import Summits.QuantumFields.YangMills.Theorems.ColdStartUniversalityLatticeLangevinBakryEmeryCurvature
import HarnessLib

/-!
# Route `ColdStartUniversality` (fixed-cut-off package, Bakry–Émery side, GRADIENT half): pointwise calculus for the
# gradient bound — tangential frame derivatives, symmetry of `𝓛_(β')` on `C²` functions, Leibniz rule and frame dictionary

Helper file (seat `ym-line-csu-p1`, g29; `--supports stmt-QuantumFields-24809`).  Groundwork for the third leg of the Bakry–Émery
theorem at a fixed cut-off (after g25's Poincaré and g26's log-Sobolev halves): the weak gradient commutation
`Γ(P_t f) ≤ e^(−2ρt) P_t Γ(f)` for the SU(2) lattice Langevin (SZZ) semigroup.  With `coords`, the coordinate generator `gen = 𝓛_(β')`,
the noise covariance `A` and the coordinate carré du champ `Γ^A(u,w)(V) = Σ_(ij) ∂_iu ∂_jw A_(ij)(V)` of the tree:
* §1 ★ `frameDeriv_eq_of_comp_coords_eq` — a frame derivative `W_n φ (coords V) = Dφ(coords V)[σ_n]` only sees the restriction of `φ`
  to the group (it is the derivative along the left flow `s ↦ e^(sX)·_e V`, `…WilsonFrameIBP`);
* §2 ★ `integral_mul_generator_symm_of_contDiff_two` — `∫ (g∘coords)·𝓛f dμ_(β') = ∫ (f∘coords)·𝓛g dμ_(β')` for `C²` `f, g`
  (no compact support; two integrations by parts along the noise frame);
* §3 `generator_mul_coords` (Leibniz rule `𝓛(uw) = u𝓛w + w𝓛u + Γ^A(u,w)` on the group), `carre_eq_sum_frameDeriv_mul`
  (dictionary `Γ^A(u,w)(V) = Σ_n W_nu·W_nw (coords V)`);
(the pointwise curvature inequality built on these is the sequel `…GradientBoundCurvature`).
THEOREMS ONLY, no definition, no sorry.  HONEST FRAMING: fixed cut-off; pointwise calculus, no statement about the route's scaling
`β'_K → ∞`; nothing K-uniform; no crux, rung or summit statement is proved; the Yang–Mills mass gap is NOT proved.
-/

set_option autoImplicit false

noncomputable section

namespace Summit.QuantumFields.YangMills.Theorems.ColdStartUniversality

----

== WORK REQUIRED ==
From the records above, reproduce exactly the lines from the one with "(no compact support;" to the one with "Σ_n W_nu·W_nw (coords", both included, and no others.

== TASK ANSWER ==
  (no compact support; two integrations by parts along the noise frame);
* §3 `generator_mul_coords` (Leibniz rule `𝓛(uw) = u𝓛w + w𝓛u + Γ^A(u,w)` on the group), `carre_eq_sum_frameDeriv_mul`
  (dictionary `Γ^A(u,w)(V) = Σ_n W_nu·W_nw (coords V)`);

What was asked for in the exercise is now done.